Chained to the ice-axe firmly riveted in the frozen snow, did the doctor leave his patient for a whole night on a projecting rock, under the shoulder of the Matterhorn (4273 mètres), while the snowstorm passed. Now and then a flash of lightning flamed through the icy night of the desolate precipices; like combating Titans, giant-shaped crags stood out between storm-driven clouds, and the mighty mountain shook, while the thunder rolled over the snow-fields. Then everything became still; the storm passed by, and like silent birds of the night heavy flakes of snow floated through the darkness. With stiff-frozen limbs, half-covered with snow, sat the patient in mute wonder, looking out over Matterhorn's sombre cliffs, over Monte Rosa's desolate glaciers. The patient complained of feeling so utterly helpless before the magnificent force which had built up this, the proudest monument of the Alps, so crushed before the time-defying Titan, who, it seemed to him, was only going to fall with the world, which was his footstool. . . . He listened with awe to the mountains answer; high above his head he heard the thunder of loosening rocks, and while the echo replied from the Ebihorn cliffs, an avalanche of rattling stones rolled along the flank of the mountain to break into fragments and disappear deep down amongst the crevices of the Zmutt glacier—mute testimonies that even the mightiest mountain of the Alps was condemned to crumble away into grains of sand in the hour-glass of the Eternal, broken fragments from the oldest monument of creation, teaching, like the modern hieroglyphics from the Nile, that all shall perish.

As the night passed on the patient felt more and more downcast and miserable. The doctor had already given up the experiment as hopeless, when towards daybreak, to his great astonishment, symptoms of an unmistakable amelioration showed themselves. The patient's head had fallen on the guide's shoulder; a painless repose crept over his stiffening limbs, and with utmost interest the doctor found an almost complete absence of bacillus niger in the benumbed thought of his patient. The doctor watched for a while in great excitement the patient's pale face, while the darkness of the night vanished more and more, and the dawn of a new day flew over the horizon. He was just going to make a new test on bacillus niger, when one of the guides suddenly leaned his ear against the patient's breast, and then anxiously began to rub his nostrils and half-open eyelids with brandy, and to pull his arms and legs. . . .

When he shortly afterwards slowly opened his eyes, he was more depressed than ever, and remained decidedly worse for several days.

After renewed experiments on Monte Rosa, Schreckhorn, Die Jungfrau, and a prolonged observation in a crevasse under the Mont Maudit cliffs of Mont Blanc (1471 mètres), the doctor had to give up his hypothesis of immunity from hypochondria. In spite of the isolation of the microbe, we are obliged to admit that no positive result has been gained up till now as to the treatment of the affected individual—the analogy with cholera and even tuberculosis can, alas! be applied even here. We continue to remain powerless to cure hypochondria. We are able to soothe the sufferings of the hypochondriac, because we are able to deaden his microbe—kill it, we cannot. After more or less time the bacillus niger recovers his virulence, and the diseased individual retakes his momentary interrupted course towards the sombre land whence no traveller returns, and over whose doors are written those words of the great seer:

"Lasciate ogni Speranza, voi ch'entrate!"
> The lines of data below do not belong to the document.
/-! ### The brick -/

/-- **Registered sub-stub `stub_slabModeExpDecay_auxAxisLineHol`** (brick of `stub_slabModeExpDecay`; the
axis disjunct `u = eᵢ` of the wave-3 line-holomorphy interface, everything else IDENTICAL to the interface
text): along every axis line at distance `≥ d` (in the line variable) and sup-distance `≥ m` from the
reciprocal lattice, the Green symbol function `g = (1 - ∑ₓ q(x) cos(p·x))⁻¹`, `q = 𝟙_{≠0} dcf/A₀`,
extends holomorphically to the disc of radius `d/2` with a bound depending on `(d, m)` only. See the
module docstring. [folklore] -/
theorem stub_slabModeExpDecay_auxAxisLineHol :
    (∀ A : Finset (Site 3), (Matrix.of fun (p q : ↥A) => criticalTwoPoint 3 (q.1 - p.1)).PosDef ∧ ∀ u v :
      ↥A, (u ≠ v → (Matrix.of fun (p q : ↥A) => criticalTwoPoint 3 (q.1 - p.1))⁻¹ u v ≤ 0) ∧ 0 ≤ ∑ w,
      (Matrix.of fun (p q : ↥A) => criticalTwoPoint 3 (q.1 - p.1))⁻¹ u w) →
    ∀ A₀ : ℝ, Filter.Tendsto (fun n : ℕ => (Matrix.of fun (p q : ↥(box 3 n)) => criticalTwoPoint 3 (q.1 - p.1))⁻¹
        ⟨0, zero_mem_box 3 n⟩ ⟨0, zero_mem_box 3 n⟩) Filter.atTop (nhds A₀) →
      (∀ n : ℕ, (Matrix.of fun (p q : ↥(box 3 n)) => criticalTwoPoint 3 (q.1 - p.1))⁻¹
        ⟨0, zero_mem_box 3 n⟩ ⟨0, zero_mem_box 3 n⟩ ≤ A₀) → 0 < A₀ →
    ∃ c₀ : ℝ, 0 < c₀ ∧ ∀ (d m : ℝ), 0 < d → 0 < m → ∃ B : ℝ,
      ∀ u : Site 3, (∃ i : Fin 3, u = Pi.single i 1) →
      ∀ p : Fin 3 → ℝ, (∀ n : ℤ, d ≤ |(∑ j, p j * (u j : ℝ)) - 2 * Real.pi * n|) →
        (∀ (t : ℝ) (L : Fin 3 → ℤ), m ≤ ‖(fun j => p j + t * ((u j : ℝ) / ∑ l, ((u l : ℝ)) ^ 2)
          - 2 * Real.pi * (L j : ℝ))‖) →
        ∃ F : ℂ → ℂ, DifferentiableOn ℂ F (Metric.ball (0 : ℂ) (c₀ * d)) ∧
          (∀ s : ℝ, |s| < c₀ * d →
            F (s : ℂ) = (((1 - ∑' x : Site 3, (if x = 0 then (0 : ℝ) else
              (⨅ A : {A : Finset (Site 3) // (0 : Site 3) ∈ A ∧ x ∈ A}, -((Matrix.of fun (p q : ↥A.1) =>
                criticalTwoPoint 3 (q.1 - p.1))⁻¹ ⟨0, A.2.1⟩ ⟨x, A.2.2⟩))) / A₀ *
              Real.cos (∑ j, (p j + s * ((u j : ℝ) / ∑ l, ((u l : ℝ)) ^ 2)) * ((x j : ℤ) : ℝ)))⁻¹ : ℝ) : ℂ)) ∧
          (∀ z : ℂ, ‖z‖ < c₀ * d → ‖F z‖ ≤ B) := by
  intro hH A₀ hkA hkle hA0
  classical
  have hπ := Real.pi_pos
  -- adapted from `stub_slabModeExpDecay_auxGreenTransfer` (file `…SlabModeExpDecayGreenTransfer`):
  -- the walk dictionary of `EtaBoundsTransfer` at the given `A₀`
  set M : (A : Finset (Site 3)) → Matrix ↥A ↥A ℝ :=
    fun A => Matrix.of fun (p q : ↥A) => criticalTwoPoint 3 (q.1 - p.1) with hMdef
  have hM : ∀ A, M A = Matrix.of fun (p q : ↥A) => criticalTwoPoint 3 (q.1 - p.1) := fun A => rfl
  have hSP : ∀ A : Finset (Site 3), (M A).PosDef ∧
      ∀ u v : ↥A, (u ≠ v → (M A)⁻¹ u v ≤ 0) ∧ 0 ≤ ∑ w, (M A)⁻¹ u w := hH
  set kk : ℕ → ℝ := fun n => (M (box 3 n))⁻¹ ⟨0, zero_mem_box 3 n⟩ ⟨0, zero_mem_box 3 n⟩ with hkkdef
  have hk : ∀ n, kk n = (M (box 3 n))⁻¹ ⟨0, zero_mem_box 3 n⟩ ⟨0, zero_mem_box 3 n⟩ := fun n => rfl
  have hkA' : Tendsto kk atTop (𝓝 A₀) := hkA
  have hkle' : ∀ n, kk n ≤ A₀ := hkle
  set tt : ℕ → Site 3 → ℝ := fun n y =>
    if hy : y ∈ box 3 n then -(M (box 3 n))⁻¹ ⟨0, zero_mem_box 3 n⟩ ⟨y, hy⟩ else 0 with httdef
  have ht : ∀ n y (hy : y ∈ box 3 n), tt n y = -(M (box 3 n))⁻¹ ⟨0, zero_mem_box 3 n⟩ ⟨y, hy⟩ :=
    fun n y hy => by simp only [httdef, dif_pos hy]
  set a : Site 3 → ℝ := fun y => ⨅ A : {A : Finset (Site 3) // (0 : Site 3) ∈ A ∧ y ∈ A},
    -((M A.1)⁻¹ ⟨0, A.2.1⟩ ⟨y, A.2.2⟩) with hadef
  have ha : ∀ y, a y = ⨅ A : {A : Finset (Site 3) // (0 : Site 3) ∈ A ∧ y ∈ A},
      -((M A.1)⁻¹ ⟨0, A.2.1⟩ ⟨y, A.2.2⟩) := fun y => rfl
  have hGto : Tendsto (criticalTwoPoint 3) cofinite (𝓝 0) := criticalTwoPoint_tendsto_zero_cofinite
  have heq : ∀ z, A₀ * criticalTwoPoint 3 z - ∑' y, (if y = 0 then 0 else a y) * criticalTwoPoint 3 (z - y) =
      if z = 0 then 1 else 0 := fun z => limit_equation hM hSP hGto hk ht ha hkA' hkle' z
  obtain ⟨hsa, hsale⟩ := summable_a hSP hk ht ha hkle'
  have ha0 : ∀ y, y ≠ 0 → 0 ≤ a y := fun y hy => a_nonneg hSP ha hy
  have haev : ∀ y, y ≠ 0 → a (-y) = a y := fun y hy => a_neg hM hSP ht ha hy
  have harefl : ∀ (i : Fin 3) (y : Site 3), y ≠ 0 → a (Function.update y i (-y i)) = a y :=
    fun i y hy => a_reflect hM hSP ht ha i (criticalTwoPoint_reflect i) hy
  -- the normalised step law `q = a'/A₀` and Green function `G' = A₀ G`
  set a' : Site 3 → ℝ := fun y => if y = 0 then 0 else a y with ha'def
  set q : Site 3 → ℝ := fun y => a' y / A₀ with hqdef
  set G' : Site 3 → ℝ := fun z => A₀ * criticalTwoPoint 3 z with hG'def
  have ha'0 : ∀ y, 0 ≤ a' y := fun y => by
    simp only [ha'def]; split_ifs with hy
    · exact le_rfl
    · exact ha0 y hy
  have hq0 : ∀ y, 0 ≤ q y := fun y => div_nonneg (ha'0 y) hA0.le
  have hqs : Summable q := hsa.div_const A₀
  have hq1 : ∑' y, q y ≤ 1 := by
    simp only [hqdef]; rw [tsum_div_const]; exact (div_le_one hA0).2 hsale
  have hq00 : q 0 = 0 := by simp [hqdef, ha'def]
  have hqev : ∀ y, q (-y) = q y := by
    intro y
    by_cases hy : y = 0
    · subst hy; simp
    · simp only [hqdef, ha'def, neg_eq_zero, if_neg hy, haev y hy]
  have hR0 : ∀ (i : Fin 3) (y : Site 3), Function.update y i (-y i) = 0 ↔ y = 0 := by
    intro i y
    constructor
    · intro h; ext j
      have hj := congrFun h j
      by_cases hji : j = i
      · subst hji; simpa using hj
      · rwa [Function.update_of_ne hji] at hj
    · rintro rfl; ext j; by_cases hji : j = i
      · subst hji; simp
      · simp [Function.update_of_ne hji]
  have hqrefl : ∀ (i : Fin 3) (y : Site 3), q (Function.update y i (-y i)) = q y := by
    intro i y
    by_cases hy : y = 0
    · rw [hy, (hR0 i 0).2 rfl]
    · have hy' : Function.update y i (-y i) ≠ 0 := fun h => hy ((hR0 i y).1 h)
      simp only [hqdef, ha'def, if_neg hy, if_neg hy', harefl i y hy]
  have hG'0 : ∀ z, 0 ≤ G' z := fun z => mul_nonneg hA0.le (criticalTwoPoint_nonneg' z)
  have hG'C : ∀ z, G' z ≤ A₀ := fun z => by
    have := mul_le_mul_of_nonneg_left (criticalTwoPoint_le_one' (d := 3) z) hA0.le
    simpa [hG'def] using this
  have hG'to : Tendsto G' cofinite (𝓝 0) := by simpa [hG'def] using hGto.const_mul A₀
  have hG'eq : ∀ z, G' z = (if z = 0 then 1 else 0) + ∑' y, q y * G' (z - y) := by
    intro z
    have h1 : ∑' y, q y * G' (z - y) = ∑' y, a' y * criticalTwoPoint 3 (z - y) :=
      tsum_congr fun y => by simp only [hqdef, hG'def]; field_simp
    rw [h1, ← heq z]; simp only [hG'def, ha'def]; ring
  -- convolution powers and the Green series
  set P : ℕ → Site 3 → ℝ := fun j => Nat.rec (fun z => if z = 0 then (1 : ℝ) else 0)
    (fun _ Pj z => ∑' y, q y * Pj (z - y)) j with hPdef
  have hP0 : ∀ z, P 0 z = if z = 0 then 1 else 0 := fun z => rfl
  have hPs : ∀ j z, P (j + 1) z = ∑' y, q y * P j (z - y) := fun j z => rfl
  have hGreen : ∀ z, HasSum (fun j => P j z) (G' z) :=
    hasSum_convPow_of_green_equation hq0 hqs hq1 hq00 hP0 hPs hG'0 hG'C hG'to hG'eq
  have hGpos : ∀ m : Fin 3, 0 < G' (Pi.single m 1) := fun m => mul_pos hA0 (criticalTwoPoint_single_pos m)
  -- slab quadratic forms of `G'` (stub 1, landed)
  have hHS : ∀ (i : Fin 3) (s : Finset (Fin 2 → ℤ)) (v : (Fin 2 → ℤ) → ℝ), ∃ μ : Measure ℝ, IsFiniteMeasure μ ∧
      μ (Set.Icc (0 : ℝ) 1)ᶜ = 0 ∧ ∀ n : ℕ,
        ∑ x ∈ s, ∑ y ∈ s, v x * v y * G' (Fin.insertNth i (n : ℤ) (x - y) : Site 3) = ∫ t, t ^ n ∂μ := by
    intro i s v
    obtain ⟨μ, hμfin, hμ0, hμmom⟩ := stub_slabSpectralRepresentation i s v
    refine ⟨A₀.toNNReal • μ, inferInstance, by rw [Measure.smul_apply, hμ0, smul_zero], fun n => ?_⟩
    rw [integral_smul_nnreal_measure, ← hμmom n, NNReal.smul_def, smul_eq_mul, Real.coe_toNNReal _ hA0.le,
      Finset.mul_sum]
    refine Finset.sum_congr rfl fun x _ => ?_
    rw [Finset.mul_sum]
    refine Finset.sum_congr rfl fun y _ => ?_
    simp only [hG'def]; ring
  -- the symbol
  set φ : (Fin 3 → ℝ) → ℝ := fun ξ => ∑' x : Site 3, q x * Real.cos (phase 3 ξ x) with hφdef
  -- the constants: `c₀ = 1/2`, `B(d, m) = (2π)⁻¹ · (1 - cos²(d/2))⁻¹ · 2π/η(m)`
  refine ⟨1 / 2, one_half_pos, fun d m hd hm => ?_⟩
  obtain ⟨η, hη, hgap⟩ := exists_symbol_gap_of_margin hq0 hqs hq1 hP0 hPs hGreen hGpos hm
  refine ⟨(2 * π)⁻¹ * (1 / (1 - Real.cos (d / 2) ^ 2) * (2 * π * η⁻¹)), fun u hu p hpd hpm => ?_⟩
  obtain ⟨i, rfl⟩ := hu
  -- the axis line `p + t eᵢ = ins_i(pᵢ + t, k)`
  set k : Fin 2 → ℝ := fun j' => p (i.succAbove j') with hkdef
  have hline : ∀ (t : ℝ) (j : Fin 3), p j + t * ((((Pi.single i (1 : ℤ) : Site 3) j : ℤ) : ℝ) /
      ∑ l, (((Pi.single i (1 : ℤ) : Site 3) l : ℤ) : ℝ) ^ 2) = (Fin.insertNth i (p i + t) k : Fin 3 → ℝ) j :=
    fun t j => axisLine_apply i p t j
  have hpd' : ∀ n : ℤ, d ≤ |p i - 2 * π * n| := fun n => by
    have := hpd n; rwa [sum_mul_single_one] at this
  have hdπ : d ≤ π := le_pi_of_forall_le_abs_sub hpd'
  -- the slab circle through `p` stays at sup-distance `≥ m` from the reciprocal lattice
  have hmargin : ∀ (θ : ℝ) (L : Fin 3 → ℤ),
      m ≤ ‖(fun j => (Fin.insertNth i θ k : Fin 3 → ℝ) j - 2 * π * (L j : ℝ))‖ := by
    intro θ L
    have h := hpm (θ - p i) L
    have heq : (fun j => p j + (θ - p i) * ((((Pi.single i (1 : ℤ) : Site 3) j : ℤ) : ℝ) /
        ∑ l, (((Pi.single i (1 : ℤ) : Site 3) l : ℤ) : ℝ) ^ 2) - 2 * π * (L j : ℝ)) =
        fun j => (Fin.insertNth i θ k : Fin 3 → ℝ) j - 2 * π * (L j : ℝ) := by
      funext j; rw [hline (θ - p i) j, show p i + (θ - p i) = θ by ring]
    rwa [heq] at h
  -- hence the transverse momentum `k` is off `(2πℤ)²`
  have hkoff : ∃ j, ∀ z : ℤ, k j ≠ z * (2 * π) := by
    obtain ⟨j, hj⟩ := exists_coord_not_mem_of_margin hm (hmargin 0)
    rcases Fin.eq_self_or_eq_succAbove i j with rfl | ⟨j', rfl⟩
    · exact absurd (by simp [Fin.insertNth_apply_same]) (hj 0)
    · refine ⟨j', fun z hz => hj z ?_⟩
      rw [Fin.insertNth_apply_succAbove]; exact hz
  -- the Poisson representation on the line
  obtain ⟨hlt, hgcont, μ, hμfin, hμ0, hmass, hrepr⟩ := slab_two_pi_mul_inv_eq_integral_poisson hq0 hqs hq1
    hqev hP0 hPs hGreen hGpos i (hqrefl i) (hHS i) hkoff
  haveI := hμfin
  -- the mass bound `μ(ℝ) ≤ 2π/η`
  have hmassle : μ.real Set.univ ≤ 2 * π * η⁻¹ := by
    rw [hmass]
    have hbound : ∀ θ : ℝ, (1 - φ (Fin.insertNth i θ k))⁻¹ ≤ η⁻¹ := fun θ =>
      (inv_le_inv₀ (lt_of_lt_of_le hη (hgap _ (hmargin θ))) hη).2 (hgap _ (hmargin θ))
    calc ∫ θ in (-π)..π, (1 - φ (Fin.insertNth i θ k))⁻¹ ≤ ∫ θ in (-π)..π, η⁻¹ :=
          intervalIntegral.integral_mono_on (by linarith) (hgcont.intervalIntegrable _ _)
            intervalIntegrable_const (fun θ _ => hbound θ)
      _ = 2 * π * η⁻¹ := by rw [intervalIntegral.integral_const, smul_eq_mul]; ring
  -- the angular margin on the disc of radius `d/2`
  have hcd1 : Real.cos (d / 2) < 1 := by
    rw [← Real.cos_zero]
    exact Real.cos_lt_cos_of_nonneg_of_le_pi_div_two le_rfl (by linarith) (by linarith)
  have hcd0 : 0 ≤ Real.cos (d / 2) := Real.cos_nonneg_of_mem_Icc ⟨by linarith, by linarith⟩
  have hden : 0 < 1 - Real.cos (d / 2) ^ 2 := by nlinarith
  have hcosle : ∀ z : ℂ, ‖z‖ < 1 / 2 * d → Real.cos ((p i : ℂ) + z).re ≤ Real.cos (d / 2) := by
    intro z hz
    have hzre : |z.re| ≤ d - d / 2 := by have := Complex.abs_re_le_norm z; linarith
    simp only [Complex.add_re, Complex.ofReal_re]
    exact cos_le_cos_of_forall_le_abs_sub (by linarith) (forall_le_abs_add_sub hpd' hzre)
  -- the holomorphic extension
  set PT : ℂ → ℂ := fun w => ∫ t, ((1 - t ^ 2 : ℝ) : ℂ) /
    (1 - 2 * (t : ℂ) * Complex.cos w + (t : ℂ) ^ 2) ∂μ with hPT
  refine ⟨fun z => (((2 * π)⁻¹ : ℝ) : ℂ) * PT ((p i : ℂ) + z), ?_, ?_, ?_⟩
  · -- holomorphy on the disc
    refine DifferentiableOn.const_mul ?_ _
    refine (differentiableOn_poissonTransform_cos μ hμ0).comp (by fun_prop) fun z hz => ?_
    have hz' : ‖z‖ < 1 / 2 * d := by simpa using hz
    exact lt_of_le_of_lt (hcosle z hz') hcd1
  · -- values on the real segment
    intro s hs
    have hs' : ‖(s : ℂ)‖ < 1 / 2 * d := by rwa [Complex.norm_real, Real.norm_eq_abs]
    have hcos1 : Real.cos (p i + s) ≠ 1 := by
      have h := hcosle (s : ℂ) hs'
      simp only [Complex.add_re, Complex.ofReal_re] at h
      linarith
    have h1 : PT ((p i : ℂ) + (s : ℂ)) =
        ((∫ t, (1 - t ^ 2) / (1 - 2 * t * Real.cos (p i + s) + t ^ 2) ∂μ : ℝ) : ℂ) := by
      rw [← Complex.ofReal_add]; exact poissonTransform_cos_ofReal μ (p i + s)
    have h2 := hrepr (p i + s) hcos1
    show (((2 * π)⁻¹ : ℝ) : ℂ) * PT ((p i : ℂ) + (s : ℂ)) = _
    rw [h1, ← h2, ← Complex.ofReal_mul, inv_mul_cancel_left₀ Real.two_pi_pos.ne']
    congr 1
    simp only [phase, hqdef, ha'def, hadef, hMdef, hline s]
  · -- the bound
    intro z hz
    rw [norm_mul, Complex.norm_real, Real.norm_eq_abs, abs_of_pos (by positivity)]
    have hb := norm_poissonTransform_cos_le μ hμ0 hcd0 hcd1 (hcosle z hz)
    calc (2 * π)⁻¹ * ‖PT ((p i : ℂ) + z)‖ ≤ (2 * π)⁻¹ * (1 / (1 - Real.cos (d / 2) ^ 2) * μ.real Set.univ) := by
          gcongr
      _ ≤ (2 * π)⁻¹ * (1 / (1 - Real.cos (d / 2) ^ 2) * (2 * π * η⁻¹)) := by gcongr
A severe scientific critic might, however, object that the above-mentioned experiment on the influence of high altitude on hypochondria was not pursued long enough to make its negative result absolutely conclusive. Who knows if the solution of the problem did not slip out of the doctor's hands that night on the Matterhorn? Who knows if the patient might not for all time have been freed from his bacillus, if he had been allowed to remain a little longer up there on the Matterhorn's cliff, under the cover of the falling snow, while the darkness of the night vanished more and more from his benumbed thought, and the dawn of a new day flew past his half-opened eye?

LA MADONNA DEL BUON CAMMINO

Naples, 1884.

The doctor had often seen him at the door of the sanctuary looking out over the dirty lane, and, even when a long distance from each other, friendly salutations were exchanged between them in the usual Neapolitan fashion of waving hands, with "Buon giorno, Don Dionisio!" "Ben venuto, Signor Dottore!"

Often, too, he had looked in at the old deserted cloister garden, with its dried-up fountain and a few pale autumn roses against the wall of the little chapel. And Don Dionisio had related to him many of the miracles of the Madonna of Buon Cammino. The Madonna of Buon Cammino stood there quite alone in her half-ruined sanctuary, and only one tiny little oil-lamp struggled with the darkness within. With great solemnity Don Dionisio had drawn aside the curtain which veiled his Madonna from profane eyes; and tenderly as a mother he had arranged the tattered fringes of her robe, which threatened to fall to pieces altogether. And the doctor had looked with compassionate wonder upon the pale waxen image with the impassive smile on the rigid features, which to Don Dionisio's eyes reflected the highest physical and spiritual beauty. "Come è bella, come è simpatica!"[34] said he, looking up at his Madonna.